We must institute a three-tiered draft system in America, with 15-to-24-month tours of duty for citizens ages 18 to 26. In the new-style draft, conscripts could serve in the military, in homeland security or in a civilian-service program like AmeriCorps--and there is no reason women could not be drafted for the latter categories.

Robert Scales Jr. --Retired general, former commandant of the Army War College and historian

A return to the draft is a very bad idea whose time passed with the world wars, Korea and Vietnam. These wars were tragically wasteful because in large measure they were fought with drafted soldiers.

Drafted soldiers are far more likely to die in combat than long-service professionals. Military leaders know from painful experience that it takes years to produce a fully competent combat soldier. They also know that older soldiers live longer in combat. Drafting teenagers and committing them to combat within only a year of enlistment will create an Army of amateurs. Our Army in particular has a sad history of committing to battle men who are too young and inexperienced to have much hope of surviving against a hardened and skillful enemy.

Drafted units can be kept together for only a short time and invariably march to war as random collections of strangers. Our soldiers performed so superbly in Iraq because they were seasoned. Good soldiers, like good wine, can be produced only with careful cultivation and patient aging. Unfortunately, amateur armies learn to fight only by fighting. Inevitably, the cost of that education is too horrific for the American people to bear.

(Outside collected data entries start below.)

import Literature.AlgebraicGeometry.Motives.HodgeThetaSubalgebraUnitaryOrthogonalChainPos
import Literature.AlgebraicGeometry.Motives.HodgeThetaSubalgebraUnitaryFortyOneFortyThreeGoodRankCores
import Literature.AlgebraicGeometry.Motives.HodgeThetaSubalgebraUnitaryEighteenThirtyFiveCore
import Literature.AlgebraicGeometry.Motives.HodgeThetaSubalgebraUnitaryThirtyFiveFortyFourCorePart1
import Literature.AlgebraicGeometry.Motives.HodgeThetaSubalgebraUnitaryThirtyFiveThirtySixCorePart1
import Literature.AlgebraicGeometry.Motives.HodgeThetaSubalgebraUnitaryThirtyFiveThirtySixCorePart2
import Literature.AlgebraicGeometry.Motives.HodgeThetaSubalgebraUnitaryTwentyEightThirtyThreeCorePart1
import Literature.AlgebraicGeometry.Motives.HodgeThetaSubalgebraUnitaryTwentyFiveThirtySixCorePart1
import Literature.AlgebraicGeometry.Motives.HodgeThetaSubalgebraUnitaryThirtyFiveFortyEightCorePart2
import Literature.AlgebraicGeometry.Motives.HodgeThetaSubalgebraUnitaryThirtyFiveThirtyEightCorePart1
import HarnessLib
import Literature.AlgebraicGeometry.Motives.HodgeThetaSubalgebraUnitaryConstantRankLeviThree
import Literature.AlgebraicGeometry.Motives.HodgeThetaSubalgebraUnitaryEightFifteenCore
import Literature.AlgebraicGeometry.Motives.HodgeThetaSubalgebraUnitaryEightNineCore
import Literature.AlgebraicGeometry.Motives.HodgeThetaSubalgebraUnitaryEightTwentyOneCore
import Literature.AlgebraicGeometry.Motives.HodgeThetaSubalgebraUnitaryFifteenSixteenCore
import Literature.AlgebraicGeometry.Motives.HodgeThetaSubalgebraUnitaryFiveCoreAll
import Literature.AlgebraicGeometry.Motives.HodgeThetaSubalgebraUnitaryFourOddCore
import Literature.AlgebraicGeometry.Motives.HodgeThetaSubalgebraUnitaryFourteenFifteenCore
import Literature.AlgebraicGeometry.Motives.HodgeThetaSubalgebraUnitaryNineElevenCore
import Literature.AlgebraicGeometry.Motives.HodgeThetaSubalgebraUnitaryNineFourteenCore
import Literature.AlgebraicGeometry.Motives.HodgeThetaSubalgebraUnitaryNineTenCore
import Literature.AlgebraicGeometry.Motives.HodgeThetaSubalgebraUnitaryNineTwentyCore
import Literature.AlgebraicGeometry.Motives.HodgeThetaSubalgebraUnitaryRankOneRaise
import Literature.AlgebraicGeometry.Motives.HodgeThetaSubalgebraUnitarySeventeenCore
import Literature.AlgebraicGeometry.Motives.HodgeThetaSubalgebraUnitarySixSevenCoreAll
import Literature.AlgebraicGeometry.Motives.HodgeThetaSubalgebraUnitaryTenNineteenCore
import Literature.AlgebraicGeometry.Motives.HodgeThetaSubalgebraUnitaryTenTwentyOneCore
import Literature.AlgebraicGeometry.Motives.HodgeThetaSubalgebraUnitaryThreeCoprimeCore
import Literature.AlgebraicGeometry.Motives.HodgeThetaSubalgebraUnitaryTwelveNineteenCore
import Literature.AlgebraicGeometry.Motives.HodgeThetaSubalgebraUnitaryTwelveThirteenCore
import Literature.AlgebraicGeometry.Motives.HodgeThetaSubalgebraUnitaryTwoOddCore
import Mathlib.RingTheory.MvPolynomial.Homogeneous
import Literature.Computability.AlgebraicComplexity.RankMethodBarriers
import HarnessLib

/-!
# Barrier catalogue `ValiantsHypothesis`: barriers for rank methods
(Efremenko–Garg–Oliveira–Wigderson 2018) — flattenings cannot certify tensor rank above
`2^d · n^{⌊d/2⌋}` nor Waring rank above `(d+1) · binom(n+⌊d/2⌋, n)`

D-0021 barrier entry for the summit `ValiantsHypothesis` (`VP_ℂ ≠ VNP_ℂ`). The printed theorems
and the framework (`S`-complexity, rank measures `μ_L(f) = rank L(f)`, the ceiling
`RankMethodCeiling`) are vendored in `Literature/Computability/AlgebraicComplexity/RankMethodBarriers.lean`
(`CplxAlg.EGOW2018_thm44`/`thm11`, `CplxAlg.EGOW2018_thm42`/`thm12`, named facts); this entry
fixes the TECHNIQUE CLASS in attackable form ("a rank method certifies tensor rank `> B`",
`TensorRankMethodProves`; Waring analogue `WaringRankMethodProves`), takes as barrier fact the
conjunction of the two headline theorems (`RankMethods := EGOW2018_thm11 ∧ EGOW2018_thm12`, no
restatement drift), and PROVES the no-go consequences, including the comparison with the
threshold of Raz's tensor-rank route to formula lower bounds.

**The printed results** (arXiv:1710.09502 = ITCS 2018, checked with `lit read`).

* §1.1: rank methods `Δ₀^S` = sub-additive measures `μ_L(f) = rank_F(L(f))` for linear
  `L : Ŝ → Mat_m(F)`; "partial derivatives, shifted partial derivatives, evaluation dimension,
  coefficient dimension ... are all rank methods"; "We do not restrict the size `m` ... we demand
  no explicitness in the specification of the linear map `L` ... The barrier results hold for all."
* Thm. 1.1: `c(Δ₀^T) ≤ 2^d · n^{⌊d/2⌋}` — "no bound better [than] `2^d · n^{⌊d/2⌋}` can be proven by
  rank methods, and in particular for `d = 3`, they cannot beat `8n`". Thm. 1.2:
  `c(Δ₀^W) ≤ (d+1) · binom(n+⌊d/2⌋, n)`. §1.2: "Our results below hold for all large enough fields
  `𝔽` (polynomial in `n,d`)"; §2.1 standing assumption: algebraically closed of characteristic
  zero (the tree vendors this).
* §1.1 (the route blocked): "Raz [Raz10] proved that presenting an explicit tensor `f` of
  super-constant dimension `d ≤ log n / log log n`, with a nearly-tight tensor rank lower bound
  of `n^{d(1-o(1))}` (which holds for most tensors) will imply `VP_e ≠ VNP` (namely, explicit
  super-polynomial lower bounds on formulas)!"; abstract: the ceilings "are a far cry
  (quadratically away) from the true complexity ... which if achieved (by any methods), are known
  to imply super-polynomial formula lower bounds."
* Raz, J. ACM 60 (2013) 40, §1.4: "for any such `A`, if there exists an arithmetic formula of
  size `n^c` for `f_A` then the tensor-rank of `A` is at most `n^{r(1-2^{-O(c)})}`. Thus, a lower
  bound of `n^{r(1-o(1))}` for the tensor-rank of `A` implies a super-polynomial lower bound for
  the size of any arithmetic formula for `f_A`", and footnote 2: "by the completeness of the
  permanent [Val79], if the tensor `A` is 'explicit' the super-polynomial lower bound holds for
  the permanent."
* §1.4 (p. 7): "our barrier results are completely unconditional, and moreover require no
  constructivity from the lower bound proof ... On the other hand, our framework of rank methods
  capture only a large subset, but certainly not all of the known lower bound techniques."

**Barrier audit 2026-08-16 (D-0021, refuter; verdict: CONFIRMED, scope lines sharpened).**
(i) Technique class: Thm. 4.4 / Thm. 4.2 quantify over every linear `L` and every `m`, exactly
`TensorRankMethodProves` / `WaringRankMethodProves`; the printed proofs (Lem. 3.2, 3.3, 3.5,
Prop. 2.8, 2.12, pp. 9–14) were re-read and are sound (Thm. 4.4 even yields
`rank L(T) ≤ r · Σ_k binom(d,k) n^{min(k,d-k)}`). The one formal gap found — a Def. 4.1 method
bounding `rank L(ℓ^d)` only for LINEAR `ℓ` is not literally an instance of
`WaringRankMethodProves` (affine `ℓ`, as printed in Thm. 4.2) — is closed below for homogeneous
targets (`RankMethods.not_linearWaringRankMethodProves`, via `L ∘ homogeneousComponent d`).
(ii) Scope: the ceilings were since SHARPENED, not weakened — Garg–Makam–Oliveira–Wigderson
(FOCS 2019, arXiv:1904.04299) Thm. 8.4 / Cor. 8.5: rank-method potency for tensors in
`F^{n₁} ⊗ F^{n₂} ⊗ F^{n₃}` is `≤ 2n₁ + 2n₂ + 2n₃ − 4` (so `6n − 4`, not just `8n`, for `d = 3`) and for
Waring rank of degree-`(2k+1)` forms in `n+1` variables `≤ 2·binom(n+k, k)`, matching the
cactus-variety bounds (Bernardi–Ranestad, Gałązka, Buczyński); Thms. 1.14–1.19 there extend the
barrier to "`T_k`- and `W_k`-rank methods" (linear maps into `k`-tensors / degree-`k` forms
measured by tensor / Waring rank): potency `≤ C_{d,k} · n^{⌊(k-1)d/k⌋}` (`C_{d,k} = k^d` for
tensors to tensors), and §7 to border-rank methods (all over algebraically closed fields of
characteristic zero). Field hypothesis: EGOW
p. 8 fn. needs `|F|` polynomial in `n`, `d` AND the matrix size `m` and "cannot work over field
extensions" — over a fixed small finite field with unbounded `m` nothing is printed (irrelevant
to `VP_ℂ`). (iii) Raz 2013 contains THREE escalations (abstract, pp. 1–3): (a) tensor rank
`≥ n^{r(1-o(1))}`, `r ≤ log n/log log n`; (b) super-polynomial HOMOGENEOUS-formula lower bounds
for degree `r ≤ O(log n)` (blow-up `binom(depth+r+1, r) · s`); (c) super-polynomial
SET-MULTILINEAR-formula lower bounds for `r ≤ O(log n/log log n)` (blow-up `O((depth+2)^r s)`).
This barrier speaks to (a) only: rank methods against unbounded-depth set-multilinear or
homogeneous FORMULAS are not capped by any printed barrier — Limaye–Srinivasan–Tavenas
(CCC 2022) §1.3: the known barrier results "are either conditional, or hold for relatively weak
models of computation (such as set-multilinear formulas of product-depth 1)"; their own
limitation (abstract, item 3) is specific to the lopsided relative-rank measure at small
product-depth; all known arbitrary-depth set-multilinear formula bounds are "FPT",
`Ω(f(d)·poly(N))` (Tavenas–Limaye–Srinivasan, STOC 2022, §1), and against sums of ordered
set-multilinear ABPs relative-rank flattenings give `n^{ω(1)}` for `d = ω(log n)`
(Chatterjee–Kush–Saraf–Shpilka, CCC 2024, Thm. 1), just short of the `d = O(log n/log log n)`
needed by the ABP escalation of Bhargav–Dwivedi–Saxena (ibid., Thm. 2).

## References

* [EfremenkoGargOliveiraWigderson2018] K. Efremenko, A. Garg, R. Oliveira, A. Wigderson,
  *Barriers for rank methods in arithmetic complexity*, ITCS 2018 (arXiv:1710.09502), abstract,
  §1.1–1.4, Thm. 1.1, Thm. 1.2, Thm. 4.2, Thm. 4.4, §6.
* [Raz2013] R. Raz, *Tensor-rank and lower bounds for arithmetic formulas*, J. ACM 60 (2013)
  40 (STOC 2010), abstract and §1.4.
* [GargMakamOliveiraWigderson2019] A. Garg, V. Makam, R. Oliveira, A. Wigderson, *More barriers
  for rank methods, via a "numeric to symbolic" transfer*, FOCS 2019 (arXiv:1904.04299), §1.3–1.6,
  Thm. 8.4, Cor. 8.5.
* [LimayeSrinivasanTavenas2022] N. Limaye, S. Srinivasan, S. Tavenas, *On the partial derivative
  method applied to lopsided set-multilinear polynomials*, CCC 2022 (LIPIcs 234:32), abstract and
  §1.3.
* [TavenasLimayeSrinivasan2022] S. Tavenas, N. Limaye, S. Srinivasan, *Set-multilinear and
  non-commutative formula lower bounds for iterated matrix multiplication*, STOC 2022, §1.
* [ChatterjeeKushSarafShpilka2024] P. Chatterjee, D. Kush, S. Saraf, A. Shpilka, *Lower bounds for
  set-multilinear branching programs*, CCC 2024 (arXiv:2312.15874), §1.2–1.3.
* [LandsbergMichalek2019] J. M. Landsberg, M. Michałek, *Towards finding hay in a haystack:
  explicit tensors of border rank greater than 2.02m in C^m⊗C^m⊗C^m*, arXiv:1912.11927, abstract
  and Rem. 2.3.
-/

noncomputable section

namespace Literature.Barriers.ValiantsHypothesis

open Literature.Computability.AlgebraicComplexity

/-! ### Technique classes: what it means for a rank method to prove a bound -/

/-- **Technique class (tensor rank).** A rank method CERTIFIES `tensor rank(T) > B` for a
`d`-dimensional tensor `T` of side `n` over `F`: there are a matrix size `m`, a linear
flattening `L : Ten_{n,d}(F) → Mat_m(F)` and a bound `r` with `rank L(u₁ ⊗ ⋯ ⊗ u_d) ≤ r` on all
rank-one tensors and `rank L(T) > B · r` — by sub-additivity this proves `c_S(T) > B`
(`TensorRankMethodProves.lt_tensorRankD`). No restriction on `m` or on the explicitness of `L`
(EGOW §1.1). [cite: EfremenkoGargOliveiraWigderson2018, §1.1] -/
def TensorRankMethodProves (F : Type) [Field F] (n d B : ℕ) (T : (Fin d → Fin n) → F) : Prop :=
  ∃ (m : ℕ) (L : ((Fin d → Fin n) → F) →ₗ[F] Matrix (Fin m) (Fin m) F) (r : ℕ),
    (∀ u : Fin d → Fin n → F, (L (rankOneTensor u)).rank ≤ r) ∧ B * r < (L T).rank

James Inhofe --Republican Senator from Oklahoma

I think I'm the only member of the Senate Armed Services Committee who would reinstate the draft. There are huge social benefits that come from it. I can assure you I would not be in the U.S. Senate today if I had not gone through the draft. When I look at the problems of some of our kids in America nowadays and then I go visit the troops, I see what a great benefit it is to give people the opportunity to serve their country.

I was drafted into the Army in January 1957 and served two years as an enlisted man. I gained a new outlook on life through the rigors of basic training. The military can have a more intense influence on soldiers when they are drafted and have no choice. I developed a sense of patriotism through the experience of serving my country. I'm not on a crusade, but I think today's youth could use more of that type of discipline.

Louis Caldera --Former Secretary of the Army, 1998-2001, now president of the University of New Mexico

Talk about reinstating the draft is more about nostalgia for a time when military service was perceived to be a near universal and often beneficial rite of passage for young men in our country than it is about keeping our military at full strength. Given the success of the all-volunteer force in manning today's smaller and more highly skilled military, a return to a large, general draft is neither necessary nor desirable for maintaining U.S. military effectiveness.

Worries about whether the military can attract enough recruits are unfounded. Unless the U.S. is going to prohibit anyone from volunteering or being recruited and only swear in draftees, the number of slots that would need to be filled by a draft would be very small indeed. How fair would any draft be that asked only a few thousand high school graduates out of the millions of eligible men and women to serve each year? Attempts to reinstate the draft could tear the nation apart for zero gain--and possibly a net degradation in military effectiveness.

Instead of honoring the diverse Americans serving in the ranks today, draft supporters devalue their patriotism and commitment. They fail to acknowledge that today's all-volunteer military recruits only motivated, trainable people who, by definition, have other options but who choose to stay in the military because they find satisfaction in serving their country. What draft supporters should be asking is, How can we challenge every young American to ask "Whose responsibility is it to serve if not mine?"